▶ _DATA TO EXAMINE_:
import Summits.ABC.StewartYu.EuclideanMahlerBasis
import Summits.ABC.StewartYu.WeightedLatticeBasis
import HarnessLib

/-!
# Geometry of numbers in a finite-index sublattice of `ℤ^m`, weighted `ℓ¹` form (III): a sharper
# short basis via the Euclidean norm

Cell topic `Summits/ABC/StewartYu` (cell abc-stewartyu, seat p1); namespace
`Summit.ABC.StewartYu.PrincipalLattice` (theorems only, no definition, no named fact). Sequel to
`WeightedLatticeBasis.lean` (`exists_basis_prod_weighted_le`: a `ℤ`-basis `b` of a finite-index
`L ≤ ℤ^m` with `∏ⱼ F(bⱼ) ≤ (m!)² · d · ∏ wᵢ`, `F(x) = ∑ wᵢ|xᵢ|`, `d` the index) with the loss
`(m!)²` replaced by `m^m · √(m!)`:

* `sum_weighted_abs_le_sqrt_mul_norm` — Cauchy–Schwarz `F(x) ≤ √m · G(x)` for the weighted
  Euclidean norm `G(x) = (∑ wᵢ² xᵢ²)^{1/2}`;
* `exists_basis_prod_weighted_le_sharp` — **a `ℤ`-basis with `∏ⱼ F(bⱼ) ≤ m^m · √(m!) · d · ∏ wᵢ`**:
  Minkowski's second theorem (`Dioph.exists_directional_system_prod_mul_volume_le`, PROVED in the
  tree [cite: EvertseGyory2015, Thm 4.3.1 (p. 70)]) for the norm `G` transported to `ℤ^m ≅ L`, whose
  unit ball contains the cube of side `2/√m` (so `∏ G(v_k) ≤ m^{m/2} · d · ∏ wᵢ`, no Gamma
  function needed), the Euclidean Mahler basis `exists_int_basis_prod_le_sqrt_factorial`
  (`∏ G(y_j) ≤ √(m!) · ∏ G(v_k)`), and `F ≤ √m · G`.

This is the lattice input of WP-M♭ (`PadicLogFormsPrincipalReductionSharp.lean`): with `wᵢ = log qᵢ`
it bounds the heights product of Kummer-free principal generators by `m^m √(m!) · p · ∏ log qᵢ`
(`≤ m^{3m/2} p ∏ log qᵢ`) instead of WP-M's `m^{2m} p ∏ log qᵢ`, which lowers the exponent `κ` of
the principal-unit route by `1/2` (rung `rad^{5/2+ε}`).

## References

* [EvertseGyory2015] J.-H. Evertse, K. Győry, *Unit Equations in Diophantine Number Theory*,
  Cambridge Stud. Adv. Math. 146, CUP 2015 — Thm 4.3.1 (p. 70) (Minkowski's second theorem).
-/

noncomputable section

namespace Summit.ABC.StewartYu.PrincipalLattice

open MeasureTheory Module Finset
open Literature.NumberTheory.DiophantineGeometry.Dioph

/-! ### Cauchy–Schwarz between the weighted `ℓ¹` and `ℓ²` norms -/

/-- `∑ wᵢ|xᵢ| ≤ √m · ‖(wᵢ xᵢ)ᵢ‖₂` (Cauchy–Schwarz with the all-ones vector). [folklore] -/
theorem sum_weighted_abs_le_sqrt_mul_norm {m : ℕ} (w x : Fin m → ℝ) (hw : ∀ i, 0 < w i) :
    ∑ i, w i * |x i| ≤
      Real.sqrt m * ‖(EuclideanSpace.equiv (Fin m) ℝ).symm (fun i => w i * x i)‖ := by
  have h := Finset.sum_mul_sq_le_sq_mul_sq Finset.univ (fun _ => (1 : ℝ)) (fun i => w i * |x i|)
  have hnorm : ‖(EuclideanSpace.equiv (Fin m) ℝ).symm (fun i => w i * x i)‖ ^ 2 =
      ∑ i, (w i * x i) ^ 2 := by
    rw [EuclideanSpace.real_norm_sq_eq]; simp
  have habs : ∀ i, (w i * |x i|) ^ 2 = (w i * x i) ^ 2 := fun i => by
    rw [mul_pow, mul_pow, sq_abs]
  have hsq : (∑ i, w i * |x i|) ^ 2 ≤
      (Real.sqrt m * ‖(EuclideanSpace.equiv (Fin m) ℝ).symm (fun i => w i * x i)‖) ^ 2 := by
    rw [mul_pow, Real.sq_sqrt (Nat.cast_nonneg m), hnorm]
    simpa [habs] using h
  have h0 : 0 ≤ ∑ i, w i * |x i| := Finset.sum_nonneg fun i _ => mul_nonneg (hw i).le (abs_nonneg _)
  exact (pow_le_pow_iff_left₀ h0 (by positivity) two_ne_zero).1 hsq

/-! ### A sharper short basis of a finite-index sublattice of `ℤ^m` -/

/-- **A `ℤ`-basis of a finite-index sublattice with small weighted norms, sharp form.** For
`L ≤ ℤ^m` (`m ≥ 1`) of finite index `d` and weights `wᵢ > 0`, `L` has a `ℤ`-basis `b` with
`∏ⱼ F(bⱼ) ≤ m^m · √(m!) · d · ∏ᵢ wᵢ`, `F(x) = ∑ᵢ wᵢ|xᵢ|`. Transport the weighted Euclidean norm
`G(x) = ‖(wᵢ xᵢ)ᵢ‖₂` to `ℤ^m ≅ L` through a basis matrix `B` (`|det B| = d`): the unit ball of
`G ∘ B` is the preimage of the Euclidean unit ball under a linear map of determinant `±d ∏ wᵢ` and
contains the preimage of the cube `{|zᵢ| < 1/√m}`, so its volume is `≥ (2/√m)^m/(d ∏ wᵢ)` and
Minkowski's second theorem (`Dioph.exists_directional_system_prod_mul_volume_le`) gives a
directional system `v` with `∏ G(Bv_k) ≤ m^{m/2} d ∏ wᵢ`; the Euclidean Mahler basis
(`exists_int_basis_prod_le_sqrt_factorial`) gives a basis `y` of `ℤ^m` with
`∏ G(By_j) ≤ √(m!) ∏ G(Bv_k)`; finally `F ≤ √m · G` and `b_j = B y_j`.
[cite: EvertseGyory2015, Thm 4.3.1 (p. 70)] -/
theorem exists_basis_prod_weighted_le_sharp {m : ℕ} (hm : 0 < m) (L : Submodule ℤ (Fin m → ℤ))
    [Finite ((Fin m → ℤ) ⧸ L)] (w : Fin m → ℝ) (hw : ∀ i, 0 < w i) :
    ∃ b : Module.Basis (Fin m) ℤ L,
      ∏ j, (∑ i, w i * |(((b j : L) : Fin m → ℤ) i : ℝ)|) ≤
        (m : ℝ) ^ m * Real.sqrt (m.factorial) * Nat.card ((Fin m → ℤ) ⧸ L) * ∏ i, w i := by
  classical
  -- full rank and a basis
  have hrank : Module.finrank ℤ L = m := by
    have h := (Submodule.finiteQuotient_iff L).mp ‹_›
    rw [h, Module.finrank_fin_fun]
  let bN : Module.Basis (Fin m) ℤ L := Module.finBasisOfFinrankEq ℤ L hrank
  -- the matrix of the basis (columns) and its determinant
  set B : Matrix (Fin m) (Fin m) ℤ := Matrix.of fun i k => ((bN k : L) : Fin m → ℤ) i with hB
  have hdet : B.det.natAbs = Nat.card ((Fin m → ℤ) ⧸ L) := by
    have h := Submodule.natAbs_det_basis_change (Pi.basisFun ℤ (Fin m)) L bN
    rw [Module.Basis.det_apply] at h
    rw [← h]
    congr 2
  have hcard_pos : 0 < Nat.card ((Fin m → ℤ) ⧸ L) := Nat.card_pos
  have hdet0 : B.det ≠ 0 := by
    intro h0; rw [h0, Int.natAbs_zero] at hdet; omega
  set Bℝ : Matrix (Fin m) (Fin m) ℝ := B.map (Int.cast : ℤ → ℝ) with hBℝ
  have hdetℝ : Bℝ.det = (B.det : ℝ) := by rw [hBℝ]; norm_cast
  have hdetℝ0 : Bℝ.det ≠ 0 := by rw [hdetℝ]; exact_mod_cast hdet0
  set T : (Fin m → ℝ) →ₗ[ℝ] (Fin m → ℝ) := Matrix.toLin' Bℝ with hT
  have hTdet : LinearMap.det T = Bℝ.det := by rw [hT, LinearMap.det_toLin']
  have hTinj : Function.Injective T := by
    rw [hT]
    exact Matrix.mulVec_injective_iff_isUnit.mpr
      ((Matrix.isUnit_iff_isUnit_det _).mpr (isUnit_iff_ne_zero.mpr hdetℝ0))
  -- the weights as a diagonal map, and the Euclidean embedding `Φ = (wᵢ (Tx)ᵢ)ᵢ ∈ ℝ^m_ℓ²`
  have hΩ : 0 < ∏ i, w i := Finset.prod_pos fun i _ => hw i
  set Dg : (Fin m → ℝ) →ₗ[ℝ] (Fin m → ℝ) := Matrix.toLin' (Matrix.diagonal w) with hDg
  have hDg_apply : ∀ x, Dg x = fun i => w i * x i := by
    intro x; ext i; rw [hDg, Matrix.toLin'_apply, Matrix.mulVec_diagonal]
  have hdetDg : LinearMap.det Dg = ∏ i, w i := by
    rw [hDg, LinearMap.det_toLin', Matrix.det_diagonal]
  have hDginj : Function.Injective Dg := by
    rw [hDg]
    exact Matrix.mulVec_injective_iff_isUnit.mpr
      ((Matrix.isUnit_iff_isUnit_det _).mpr (isUnit_iff_ne_zero.mpr
        (by rw [Matrix.det_diagonal]; exact hΩ.ne')))
  set A : (Fin m → ℝ) →ₗ[ℝ] (Fin m → ℝ) := Dg ∘ₗ T with hA
  have hdetA : LinearMap.det A = (∏ i, w i) * Bℝ.det := by
    rw [hA, LinearMap.det_comp, hdetDg, hTdet]
  have hdetA0 : LinearMap.det A ≠ 0 := by rw [hdetA]; exact mul_ne_zero hΩ.ne' hdetℝ0
  have hAinj : Function.Injective A := by
    rw [hA, LinearMap.coe_comp]; exact hDginj.comp hTinj
  set eE := (EuclideanSpace.equiv (Fin m) ℝ).symm with heE
  set Φ : (Fin m → ℝ) →ₗ[ℝ] EuclideanSpace ℝ (Fin m) := eE.toLinearEquiv.toLinearMap ∘ₗ A with hΦ
  have Φ_apply : ∀ x, Φ x = eE (A x) := fun x => rfl
  -- the transported weighted Euclidean norm as a seminorm on `ℝ^m`
  let N : Seminorm ℝ (Fin m → ℝ) := (normSeminorm ℝ (EuclideanSpace ℝ (Fin m))).comp Φ
  have N_apply : ∀ x, N x = ‖Φ x‖ := fun x => rfl
  have hN : ∀ x, N x = 0 → x = 0 := by
    intro x hx
    rw [N_apply, norm_eq_zero, Φ_apply] at hx
    have hAx : A x = 0 := by
      have := congrArg (EuclideanSpace.equiv (Fin m) ℝ) hx
      simpa [heE] using this
    exact hAinj (by rw [hAx, map_zero])
  -- Minkowski's second theorem and the Euclidean Mahler basis
  obtain ⟨v, hli, hmono, -, hvol⟩ := exists_directional_system_prod_mul_volume_le hm N hN
  obtain ⟨y, hygen, hyne, hyle⟩ := exists_int_basis_prod_le_sqrt_factorial Φ v hli hmono
  -- the unit ball of `N` contains `A⁻¹' {‖z‖_∞ < 1/√m}`
  have hmR : (0 : ℝ) < m := by exact_mod_cast hm
  have hsqm : 0 < Real.sqrt m := Real.sqrt_pos.mpr hmR
  set r : ℝ := 1 / Real.sqrt m with hr
  have hr0 : 0 < r := by positivity
  have hmr : (m : ℝ) * r ^ 2 = 1 := by
    rw [hr, div_pow, one_pow, Real.sq_sqrt hmR.le]; field_simp
  have hsub : A ⁻¹' Metric.ball (0 : Fin m → ℝ) r ⊆ {x : Fin m → ℝ | N x < 1} := by
    intro x hx
    rw [Set.mem_preimage, mem_ball_zero_iff, pi_norm_lt_iff hr0] at hx
    show ‖Φ x‖ < 1
    have hsq : ‖Φ x‖ ^ 2 < 1 := by
      rw [Φ_apply, EuclideanSpace.real_norm_sq_eq]
      have hcoord : ∀ i, (eE (A x)) i = A x i := fun i => by simp [heE]
      simp only [hcoord]
      haveI : Nonempty (Fin m) := ⟨⟨0, hm⟩⟩
      calc ∑ i, (A x i) ^ 2 < ∑ _i : Fin m, r ^ 2 := by
            refine Finset.sum_lt_sum_of_nonempty Finset.univ_nonempty fun i _ => ?_
            have hi := hx i
            rw [Real.norm_eq_abs] at hi
            exact sq_lt_sq' (by linarith [(abs_lt.mp hi).1]) (abs_lt.mp hi).2
        _ = (m : ℝ) * r ^ 2 := by simp
        _ = 1 := hmr
    have h1 : ‖Φ x‖ ^ 2 < 1 ^ 2 := by rwa [one_pow]
    exact (pow_lt_pow_iff_left₀ (norm_nonneg _) zero_le_one two_ne_zero).1 h1
  have hvolS : ENNReal.ofReal (|(LinearMap.det A)⁻¹| * (2 * r) ^ m) ≤
      volume {x : Fin m → ℝ | N x < 1} := by
    calc ENNReal.ofReal (|(LinearMap.det A)⁻¹| * (2 * r) ^ m)
        = volume (A ⁻¹' Metric.ball (0 : Fin m → ℝ) r) := by
          rw [MeasureTheory.Measure.addHaar_preimage_linearMap volume hdetA0,
            Real.volume_pi_ball 0 hr0, Fintype.card_fin, ENNReal.ofReal_mul (abs_nonneg _)]
      _ ≤ volume {x : Fin m → ℝ | N x < 1} := measure_mono hsub
  -- `∏ N(v_k) ≤ |det A| (√m)^m = d ∏ w · m^{m/2}`
  set P : ℝ := ∏ k, N (fun i => (v k i : ℝ)) with hP
  have hP0 : 0 ≤ P := Finset.prod_nonneg fun k _ => apply_nonneg _ _
  have hD0 : 0 < |LinearMap.det A| := abs_pos.mpr hdetA0
  have hPle : P ≤ |LinearMap.det A| * Real.sqrt m ^ m := by
    have h1 : ENNReal.ofReal P * ENNReal.ofReal (|(LinearMap.det A)⁻¹| * (2 * r) ^ m) ≤ 2 ^ m :=
      (mul_le_mul' le_rfl hvolS).trans hvol
    have h2m : (2 : ENNReal) ^ m = ENNReal.ofReal ((2 : ℝ) ^ m) := by
      rw [ENNReal.ofReal_pow (by norm_num), ENNReal.ofReal_ofNat]
    rw [h2m, ← ENNReal.ofReal_mul hP0, ENNReal.ofReal_le_ofReal_iff (by positivity), abs_inv] at h1
    -- `h1 : P * (|det A|⁻¹ * (2 r)^m) ≤ 2^m`
    have h2 : P * (2 * r) ^ m ≤ 2 ^ m * |LinearMap.det A| := by
      have := mul_le_mul_of_nonneg_left h1 hD0.le
      calc P * (2 * r) ^ m = |LinearMap.det A| * (P * (|LinearMap.det A|⁻¹ * (2 * r) ^ m)) := by
            field_simp
        _ ≤ |LinearMap.det A| * 2 ^ m := this
        _ = 2 ^ m * |LinearMap.det A| := mul_comm _ _
    have h2r : (2 * r) ^ m * Real.sqrt m ^ m = 2 ^ m := by
      rw [← mul_pow]; congr 1; rw [hr]; field_simp
    have h3 : P * 2 ^ m ≤ (|LinearMap.det A| * Real.sqrt m ^ m) * 2 ^ m := by
      calc P * 2 ^ m = (P * (2 * r) ^ m) * Real.sqrt m ^ m := by rw [← h2r]; ring
        _ ≤ (2 ^ m * |LinearMap.det A|) * Real.sqrt m ^ m :=
            mul_le_mul_of_nonneg_right h2 (by positivity)
        _ = (|LinearMap.det A| * Real.sqrt m ^ m) * 2 ^ m := by ring
    exact le_of_mul_le_mul_right h3 (by positivity)
  have hdetAabs : |LinearMap.det A| = (∏ i, w i) * Nat.card ((Fin m → ℤ) ⧸ L) := by
    rw [hdetA, abs_mul, abs_of_pos hΩ, hdetℝ, ← Int.cast_abs, ← hdet, Nat.cast_natAbs]
  -- the basis `y` of `ℤ^m` and the basis `b = B y` of `L`
  let yB : Module.Basis (Fin m) ℤ (Fin m → ℤ) :=
    basisOfTopLeSpanOfCardEqFinrank y hygen.ge (by simp)
  have hyB : ∀ j, yB j = y j := fun j => by
    simp [yB, coe_basisOfTopLeSpanOfCardEqFinrank]
  let b : Module.Basis (Fin m) ℤ L := yB.map bN.equivFun.symm
  have hb : ∀ j, ((b j : L) : Fin m → ℤ) = B.mulVec (y j) := by
    intro j
    have h1 : (b j : L) = bN.equivFun.symm (y j) := by
      rw [Module.Basis.map_apply, hyB]
    rw [h1, Module.Basis.equivFun_symm_apply, Submodule.coe_sum]
    ext i
    simp [Matrix.mulVec, dotProduct, hB, Finset.sum_apply, mul_comm]
  have hbT : ∀ j i, ((((b j : L) : Fin m → ℤ) i : ℤ) : ℝ) = T (fun k => (y j k : ℝ)) i := by
    intro j i
    rw [hb j, hT, Matrix.toLin'_apply]
    have := RingHom.map_mulVec (Int.castRingHom ℝ) B (y j) i
    simpa [hBℝ, Function.comp_def] using this
  -- `F(b_j) ≤ √m ‖Φ y_j‖`
  have hFle : ∀ j, ∑ i, w i * |(((b j : L) : Fin m → ℤ) i : ℝ)| ≤
      Real.sqrt m * ‖Φ (fun k => (y j k : ℝ))‖ := by
    intro j
    have h := sum_weighted_abs_le_sqrt_mul_norm w (T (fun k => (y j k : ℝ))) hw
    have hrw : (fun i => w i * T (fun k => (y j k : ℝ)) i) = A (fun k => (y j k : ℝ)) := by
      rw [hA, LinearMap.comp_apply, hDg_apply]
    rw [hrw] at h
    calc ∑ i, w i * |(((b j : L) : Fin m → ℤ) i : ℝ)|
        = ∑ i, w i * |T (fun k => (y j k : ℝ)) i| := Finset.sum_congr rfl fun i _ => by rw [hbT]
      _ ≤ Real.sqrt m * ‖eE (A (fun k => (y j k : ℝ)))‖ := h
      _ = Real.sqrt m * ‖Φ (fun k => (y j k : ℝ))‖ := by rw [Φ_apply]
  -- assemble
  have hsqmm : Real.sqrt m ^ m * Real.sqrt m ^ m = (m : ℝ) ^ m := by
    rw [← mul_pow, Real.mul_self_sqrt hmR.le]
  refine ⟨b, ?_⟩
  calc ∏ j, (∑ i, w i * |(((b j : L) : Fin m → ℤ) i : ℝ)|)
      ≤ ∏ j, (Real.sqrt m * ‖Φ (fun k => (y j k : ℝ))‖) :=
        Finset.prod_le_prod (fun j _ => Finset.sum_nonneg fun i _ =>
          mul_nonneg (hw i).le (abs_nonneg _)) fun j _ => hFle j
    _ = Real.sqrt m ^ m * ∏ j, ‖Φ (fun k => (y j k : ℝ))‖ := by
        rw [Finset.prod_mul_distrib, Finset.prod_const, Finset.card_univ, Fintype.card_fin]
    _ ≤ Real.sqrt m ^ m * (Real.sqrt (m.factorial : ℝ) * P) :=
        mul_le_mul_of_nonneg_left hyle (by positivity)
    _ ≤ Real.sqrt m ^ m * (Real.sqrt (m.factorial : ℝ) * (|LinearMap.det A| * Real.sqrt m ^ m)) :=
        mul_le_mul_of_nonneg_left (mul_le_mul_of_nonneg_left hPle (Real.sqrt_nonneg _))
          (by positivity)
    _ = (Real.sqrt m ^ m * Real.sqrt m ^ m) * Real.sqrt (m.factorial : ℝ) * |LinearMap.det A| := by
        ring
    _ = (m : ℝ) ^ m * Real.sqrt (m.factorial) * Nat.card ((Fin m → ℤ) ⧸ L) * ∏ i, w i := by
        rw [hsqmm, hdetAabs]; ring

end Summit.ABC.StewartYu.PrincipalLattice

end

▶ _EXERCISE BRIEF_: Retype, exactly and in full, the lines above from the one containing "rw [hA, LinearMap.coe_comp];" through the one containing "have Φ_apply : ∀".

▶ _OUTPUT BELOW_:
    rw [hA, LinearMap.coe_comp]; exact hDginj.comp hTinj
  set eE := (EuclideanSpace.equiv (Fin m) ℝ).symm with heE
  set Φ : (Fin m → ℝ) →ₗ[ℝ] EuclideanSpace ℝ (Fin m) := eE.toLinearEquiv.toLinearMap ∘ₗ A with hΦ
  have Φ_apply : ∀ x, Φ x = eE (A x) := fun x => rfl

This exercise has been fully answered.